Bernadette Soubirous was born on 7 January 1844, at the Boly Mill, in Lourdes, a fertile and mountainous region in southern France.

She was to become one of the most famous seers of Our Lady, and Lourdes itself was to become known worldwide, both for the numerous apparitions of Our Lady and for the many miraculous cures there from the Lourdes water.

At age 11, Bernadette contracted Asthma, and this was later complicated by Tuberculosis, the combination of which conditions led to her death at the young age of 35.

Our Lady appeared to Bernadette 18 times in all, between 11 February 1858 and 16 July 1858, at the Grotto of Massabielle.

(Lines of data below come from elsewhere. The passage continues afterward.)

/-
Origin: expansion seat `prover-pub-hodgecm-mc-binder-1-g17-0`, handover #1242r2 2026-08-20T22:31:33Z md5 7ef492ac318c (187 l.; REPLACE of HodgeCM/Model/AdelicThetaTowerMap.lean — PKG file now 09ab67112f85 (191 l., incl. packager Origin header); body of record cf1f80e516a9 (187 l.) → 7ef492ac318c; owner sinst-1 #1242 (RUN 64) — CONSENT: sinst-1-g10 STATUS l.14541; token strike only: res_clsAt minus the binder (h₂ : SpecialCyclesAlgebraic); NAMES for audit: HodgeCM.Model.ThetaAdelicSide.res_clsAt) (`HOME/mc/pub-hodgecm-mc-binder-1-g17/campaign/new/AdelicThetaTowerMap.lean`, md5 7ef492ac318c, 187 lines);
landed by the gen-27 packager (p-g27) in gate run 65 REPLACES the earlier landed copy of `HodgeCM/Model/AdelicThetaTowerMap.lean` (verbatim).
-/
/-
Copyright (c) 2026 the pub-hodgecm formalisation cell (harness21).  New file, not vendored.
Origin: session prover-pub-hodgecm-mc-sinst-1-g9-0 (unit pub-hodgecm-mc-sinst-1-g9, S-INSTANCE CONSTRUCTOR gen 9; the (J2)↔(J4) seam of the
(J-Liu-Θ) junction behind E's row 9 `hΘ`, packaging: the class map as a linear map, its `U(V)(𝔸_f)`-equivariance in `ℂ[G]`-module form,
its restriction to the identity component), 2026-08-20.
Intended final place: `HodgeCM/Model/AdelicThetaTowerMap.lean` (NEW additive model-layer leaf; imports sinst-1's
`HodgeCM.Model.AdelicThetaTowerAction` (#1241) and binder-1's `HodgeCM.Model.TowerAlgebra` (#R112), `HodgeCM.Model.TowerRes` (#R111);
nothing imports it; drop alone).
-/
import Summits.HodgeConjecture.HodgeCM.Model.AdelicThetaTowerAction
import Summits.HodgeConjecture.HodgeCM.Model.TowerAlgebra
import Summits.HodgeConjecture.HodgeCM.Model.TowerRes

set_option autoImplicit false

/-!
# The tower class map of a slot: `cls_Γ : (saturated hol-germ theta forms of level K) →ₗ[ℂ] Tower`, equivariance, restriction

For an adelic side `S` with the honest archimedean component (`S.ιinf = archInfOf V`), regime `hV`, slot `k`, weight functions `𝓕`,
and a level `Γ` below a conjugate of `K_f(3)`:
* `S.holSat hV k Γ 𝓕 : Submodule ℂ (G_U(𝔸) → ℂ²)` — the elements of the slot's adèlic theta module saturated at `sat(Γ.K)` with holomorphic
  germs along `S.ιinf` (`adelicThetaSpanSat … ⊓ holGerms S.ιinf`); `rightShift (finToG g)` maps `holSat Γ` into `holSat (Γ.conj g)`
  (`rightShift_mem_holSat_conj`), `holSat Γ ≤ holSat Γ'` for `Γ' ≤ Γ` (`holSat_mono`);
* **`S.clsAt … hι hV k Γ hΓ 𝓕 : S.holSat hV k Γ 𝓕 →ₗ[ℂ] Tower … V`**, `F ↦ ofLevel Γ ⟨towerFamily F, _⟩` (#1240/#1241: linear by
  `towerFamily_add/_smul`);
* **`clsAt_rightShift`**: `clsAt (Γ.conj g) (R_{e_g} F) = act g (clsAt Γ F)` and its `ℂ[U(V)(𝔸_f)]`-module form **`of_smul_clsAt`**
  (`MonoidAlgebra.of ℂ _ g • clsAt Γ F = clsAt (Γ.conj g) (R_{e_g} F)`, #R112 `of_smul_eq_act`) — the equivariance the junction's
  `EquivariantLift.lift` (#1237) consumes; `of_smul_clsAt_of_mem` (`K`-fixedness, #R112 `of_smul_ofLevel`);
* `clsAt_of_le` — independence of the level; `clsAt_mem_levelImage`;
* **`res_clsAt`**: binder-1's `res Γ hΓ (clsAt Γ F)` (#R111) is THE `(1,0)`-class of `P_Γ` whose harmonic pull-back is `F ∘ S.ιinf`
  — so for a theta class `ω` with a saturated hol-germ lift `F`, `clsAt Γ F` is the vector the junction's `hIso`/`hfam` asks for, modulo
  the block-membership clause (the `Ω`/`θ̄` typing, theta-3 O5 + axioms-1 (T1′)).
KERNEL only: 0 records, 0 `def … : Prop`, nothing cited; `#print axioms` ⊆ {propext, Classical.choice, Quot.sound}.
-/

noncomputable section

open MulAction NumberField
open Literature.NumberTheory.Automorphic Literature.NumberTheory.Weil1964
open Literature.NumberTheory.Automorphic.WeightForms (restrictHom thetaClasses IsLevelCorrected IsWeightMatched)
open Literature.Geometry.ComplexHyperbolic.BallModel (U21 x₀)
open Literature.AlgebraicGeometry.HodgeTheory Literature.AlgebraicGeometry.ShimuraVarieties
open Literature.NumberTheory.Automorphic.PicardCM
open Literature.NumberTheory.Transcendental (Arapura2012_Cor_15_4_6)
open HodgeCM.Model.SupplyResidual HodgeCM.Model.ThetaSpace HodgeCM.Model.LevelTranslate HodgeCM.Model.TowerLevel
open HodgeCM.Model.TowerCarrier

namespace HodgeCM
namespace Model

namespace ThetaAdelicSide

section HolSat

variable {L : CMField} {ι₁ : L →+* ℂ} {V : HermSpace3 L ι₁} {c : SeesawCtx L} (S : ThetaAdelicSide V c)

/-- **The saturated hol-germ part of the slot's adèlic theta module at level `Γ`**: elements of the adèlic theta module of `(S.P k)`
(weight `weightOf x₀` on `Stab(x₀)`, weight functions `𝓕`) SATURATED at `sat(Γ.K)` with HOLOMORPHIC GERMS along `S.ιinf`. -/
def holSat (hV : IsAnisotropic L V.Hm) (k : Fin 4) (Γ : Level V)
    (𝓕 : Set C(NumberField.relNormOneIdeles (↥(maximalRealSubfield L)) L ⧸
      NumberField.relNormOneRat (↥(maximalRealSubfield L)) L, ℂ)) :
    Submodule ℂ ((V.latticeModel printFact_unitaryCompact_holds).G → (Fin 2 → ℂ)) :=
  adelicThetaSpanSat (S.P k) S.ιinf (stabilizer U21 x₀).subtype (BallForms.isPullbackCocycle_cotangentCocycle.weightOf x₀)
      (satLevelRegimeOf V hV Γ.K) 𝓕 ⊓
    holGerms S.ιinf

variable {𝓕 : Set C(NumberField.relNormOneIdeles (↥(maximalRealSubfield L)) L ⧸
    NumberField.relNormOneRat (↥(maximalRealSubfield L)) L, ℂ)}

/-- (Ported verbatim from the HodgeCMPerL package; no docstring in the source.) -/
theorem mem_holSat_iff (hV : IsAnisotropic L V.Hm) (k : Fin 4) (Γ : Level V)
    {F : (V.latticeModel printFact_unitaryCompact_holds).G → (Fin 2 → ℂ)} :
    F ∈ S.holSat hV k Γ 𝓕 ↔
      F ∈ adelicThetaSpanSat (S.P k) S.ιinf (stabilizer U21 x₀).subtype
          (BallForms.isPullbackCocycle_cotangentCocycle.weightOf x₀) (satLevelRegimeOf V hV Γ.K) 𝓕 ∧
        IsHolGerm S.ιinf F :=
  Submodule.mem_inf

/-- `holSat Γ ≤ holSat Γ'` for `Γ' ≤ Γ` (a deeper saturation subgroup is smaller). -/
theorem holSat_mono (hV : IsAnisotropic L V.Hm) (k : Fin 4) {Γ Γ' : Level V} (hle : Γ' ≤ Γ) :
    S.holSat hV k Γ 𝓕 ≤ S.holSat hV k Γ' 𝓕 := fun _ hF =>
  ⟨S.mem_adelicThetaSpanSat_of_le hV k hle hF.1, hF.2⟩

/-- `holSat Γ` lies in the slot's adèlic theta module. -/
theorem holSat_le_adelicThetaSpan (hV : IsAnisotropic L V.Hm) (k : Fin 4) (Γ : Level V) :
    S.holSat hV k Γ 𝓕 ≤ adelicThetaSpan (S.P k) S.ιinf (stabilizer U21 x₀).subtype
      (BallForms.isPullbackCocycle_cotangentCocycle.weightOf x₀) 𝓕 := fun _ hF =>
  adelicThetaSpanSat_le_adelicThetaSpan hF.1

/-- **Right translation by `e_g` maps `holSat Γ` into `holSat (Γ.conj g)`.** -/
theorem rightShift_mem_holSat_conj (hV : IsAnisotropic L V.Hm) (k : Fin 4) {Γ : Level V} (hΓ : Γ.BelowConjThree)
    {F : (V.latticeModel printFact_unitaryCompact_holds).G → (Fin 2 → ℂ)} (hF : F ∈ S.holSat hV k Γ 𝓕) (g : V.adelicFin) :
    rightShift (finToG V hV g) F ∈ S.holSat hV k (Γ.conj g hΓ) 𝓕 :=
  ⟨rightShift_mem_adelicThetaSpanSat_of_conj (S.commute_finToG_ιinf hV g)
      (fun _ ha => finToG_inv_mul_mul_mem_satLevelRegimeOf V hV hΓ g ha) hF.1,
    hF.2.comp_mul_right (S.commute_finToG_ιinf hV g)⟩

end HolSat

section Cls

variable (hHD : exists_isReal_hodgeModel) (hI : hodgePQ_independent_of_hodgeModel)
  (h₁ : BallQuotientUniformised) (h₃ : CMAbelianVarietyRealised) (hA : Arapura2012_Cor_15_4_6)
variable {L : CMField} {ι₁ : L →+* ℂ} {V : HermSpace3 L ι₁} {c : SeesawCtx L} (S : ThetaAdelicSide V c)

/-- **The tower class map at level `Γ`**: `F ↦ ofLevel Γ (towerFamily F) ∈ Tower … V` on `holSat Γ`, a `ℂ`-linear map. -/
def clsAt (hι : S.ιinf = archInfOf V) (hV : IsAnisotropic L V.Hm) (k : Fin 4) (Γ : Level V) (hΓ : Γ.BelowConjThree)
    (𝓕 : Set C(NumberField.relNormOneIdeles (↥(maximalRealSubfield L)) L ⧸
      NumberField.relNormOneRat (↥(maximalRealSubfield L)) L, ℂ)) :
    S.holSat hV k Γ 𝓕 →ₗ[ℂ] Tower hHD hI (ballQuotientUniformisedDatum_of h₁) h₃ hA V where
  toFun F := ofLevel hHD hI (ballQuotientUniformisedDatum_of h₁) h₃ hA Γ hΓ
    ⟨_, S.towerFamily_mem hHD hI h₁ h₃ hA hι hV hΓ F.2.1 F.2.2⟩
  map_add' F F' := by
    rw [← map_add]
    congr 1
    apply Subtype.ext
    funext h
    exact S.towerFamily_add hHD hI h₁ h₃ hV hΓ F.2.1 F'.2.1 F.2.2 F'.2.2 h
  map_smul' r F := by
    rw [RingHom.id_apply, ← map_smul]
    congr 1
    apply Subtype.ext
    funext h
    exact S.towerFamily_smul hHD hI h₁ h₃ hV hΓ F.2.1 F.2.2 r h

variable {𝓕 : Set C(NumberField.relNormOneIdeles (↥(maximalRealSubfield L)) L ⧸
    NumberField.relNormOneRat (↥(maximalRealSubfield L)) L, ℂ)}

/-- (Ported verbatim from the HodgeCMPerL package; no docstring in the source.) -/
theorem clsAt_apply (hι : S.ιinf = archInfOf V) (hV : IsAnisotropic L V.Hm) (k : Fin 4) {Γ : Level V} (hΓ : Γ.BelowConjThree)
    (F : S.holSat hV k Γ 𝓕) :
    S.clsAt hHD hI h₁ h₃ hA hι hV k Γ hΓ 𝓕 F =
      ofLevel hHD hI (ballQuotientUniformisedDatum_of h₁) h₃ hA Γ hΓ
        ⟨_, S.towerFamily_mem hHD hI h₁ h₃ hA hι hV hΓ F.2.1 F.2.2⟩ := rfl

/-- The class lies in the image of level `K`. -/
theorem clsAt_mem_levelImage (hι : S.ιinf = archInfOf V) (hV : IsAnisotropic L V.Hm) (k : Fin 4) {Γ : Level V}
    (hΓ : Γ.BelowConjThree) (F : S.holSat hV k Γ 𝓕) :
    S.clsAt hHD hI h₁ h₃ hA hι hV k Γ hΓ 𝓕 F ∈ TowerCarrier.levelImage hHD hI (ballQuotientUniformisedDatum_of h₁) h₃ hA Γ hΓ :=
  ofLevel_mem_levelImage hHD hI (ballQuotientUniformisedDatum_of h₁) h₃ hA Γ hΓ _

/-- **Equivariance**: `clsAt (Γ.conj g) (R_{e_g} F) = act g (clsAt Γ F)`. -/
theorem clsAt_rightShift (hι : S.ιinf = archInfOf V) (hV : IsAnisotropic L V.Hm) (k : Fin 4) {Γ : Level V}
    (hΓ : Γ.BelowConjThree) (F : S.holSat hV k Γ 𝓕) (g : V.adelicFin) :
    S.clsAt hHD hI h₁ h₃ hA hι hV k (Γ.conj g hΓ) (hΓ.conj g) 𝓕 ⟨_, S.rightShift_mem_holSat_conj hV k hΓ F.2 g⟩ =
      act hHD hI (ballQuotientUniformisedDatum_of h₁) h₃ hA g (S.clsAt hHD hI h₁ h₃ hA hι hV k Γ hΓ 𝓕 F) := by
  rw [clsAt_apply, clsAt_apply,
    ← S.ofLevel_towerFamily_adelicThetaRepFin hHD hI h₁ h₃ hA hι hV hΓ
      (F := ⟨F.1, S.holSat_le_adelicThetaSpan hV k Γ F.2⟩) F.2.1 F.2.2 g]
  rfl

/-- **Equivariance, `ℂ[U(V)(𝔸_f)]`-module form** (#R112 `of_smul_eq_act`): `of g • clsAt Γ F = clsAt (Γ.conj g) (R_{e_g} F)`. -/
theorem of_smul_clsAt (hι : S.ιinf = archInfOf V) (hV : IsAnisotropic L V.Hm) (k : Fin 4) {Γ : Level V}
    (hΓ : Γ.BelowConjThree) (F : S.holSat hV k Γ 𝓕) (g : V.adelicFin) :
    MonoidAlgebra.of ℂ ↥V.adelicFin g • S.clsAt hHD hI h₁ h₃ hA hι hV k Γ hΓ 𝓕 F =
      S.clsAt hHD hI h₁ h₃ hA hι hV k (Γ.conj g hΓ) (hΓ.conj g) 𝓕 ⟨_, S.rightShift_mem_holSat_conj hV k hΓ F.2 g⟩ := by
  rw [of_smul_eq_act, clsAt_rightShift]

/-- **`K`-fixedness**: `of k • clsAt Γ F = clsAt Γ F` for `k ∈ Γ.K` (#R112 `of_smul_ofLevel`). -/
theorem of_smul_clsAt_of_mem (hι : S.ιinf = archInfOf V) (hV : IsAnisotropic L V.Hm) (k : Fin 4) {Γ : Level V}
    (hΓ : Γ.BelowConjThree) (F : S.holSat hV k Γ 𝓕) {kf : V.adelicFin} (hk : kf ∈ Γ.K) :
    MonoidAlgebra.of ℂ ↥V.adelicFin kf • S.clsAt hHD hI h₁ h₃ hA hι hV k Γ hΓ 𝓕 F = S.clsAt hHD hI h₁ h₃ hA hι hV k Γ hΓ 𝓕 F :=
  of_smul_ofLevel hHD hI (ballQuotientUniformisedDatum_of h₁) h₃ hA hΓ hk _

/-- **Independence of the level**: reading `F ∈ holSat Γ` at a smaller level `Γ' ≤ Γ` gives the same class. -/
theorem clsAt_of_le (hι : S.ιinf = archInfOf V) (hV : IsAnisotropic L V.Hm) (k : Fin 4) {Γ Γ' : Level V} (hle : Γ' ≤ Γ)
    (hΓ : Γ.BelowConjThree) (hΓ' : Γ'.BelowConjThree) (F : S.holSat hV k Γ 𝓕) :
    S.clsAt hHD hI h₁ h₃ hA hι hV k Γ' hΓ' 𝓕 ⟨F.1, S.holSat_mono hV k hle F.2⟩ = S.clsAt hHD hI h₁ h₃ hA hι hV k Γ hΓ 𝓕 F := by
  rw [clsAt_apply, clsAt_apply]
  exact S.ofLevel_towerFamily_of_le hHD hI h₁ h₃ hA hι hV hle hΓ hΓ' F.2.1 F.2.2

/-- **Restriction to the identity component**: binder-1's `res Γ` of the class is THE `(1,0)`-class of `P_Γ` whose harmonic
pull-back is `F ∘ S.ιinf`. -/
theorem res_clsAt (hι : S.ιinf = archInfOf V) (hV : IsAnisotropic L V.Hm) (k : Fin 4)
    {Γ : Level V} (hΓ : Γ.BelowConjThree) (F : S.holSat hV k Γ 𝓕) (cl : (pinD hHD hI h₁ h₃ Γ hV).H10)
    (hcl : ((pinD hHD hI h₁ h₃ Γ hV).pull cl).1 = F.1 ∘ S.ιinf) :
    TowerCarrier.res hHD hI (ballQuotientUniformisedDatum_of h₁) h₃ hA Γ hΓ (S.clsAt hHD hI h₁ h₃ hA hι hV k Γ hΓ 𝓕 F) =
      (cl : (picardCMUniverse hHD hI h₁ h₃).CohC ((picardCMUniverse hHD hI h₁ h₃).pms L ι₁ V Γ) 1) := by
  rw [clsAt_apply, res_ofLevel]
  exact S.res_towerFamily hHD hI h₁ h₃ hA hV hΓ F.2.1 F.2.2 _ cl hcl

end Cls

end ThetaAdelicSide

end Model
end HodgeCM

end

On the ninth apparition, on February 25, Our Lady told Bernadette to drink from the spring. Since she could not see a spring, she started to go to the river, but the vision called her back, and pointed to a particular spot in the grotto. Bernadette got down on her hands and knees, and found a patch of damp soil, but could not drink from it. She dug into it with her hands, and water began to flow, so that she could drink some. That spring has flowed ever since, and pilgrims there fill their own containers with water from the spring. Many thousands of miraculous cures have been attributed to the water - that is to the saving and loving action of Our Lady and her Divine Son, through the sign of the water. The water has been scientifically analysed and found to contain nothing which could possibly contribute to miraculous cures.

Bernadette was canonised (declared a Saint) on 8th December (Feastday of the Immaculate Conception) in 1933 by Pope Pius XI.

Her body was exhumed in 1926, almost 50 years after her death, and found to be incorrupt.

Her body is now enclosed in a Brass and Crystal coffin, and on view, in the chapel at the Convent of Nevers, France.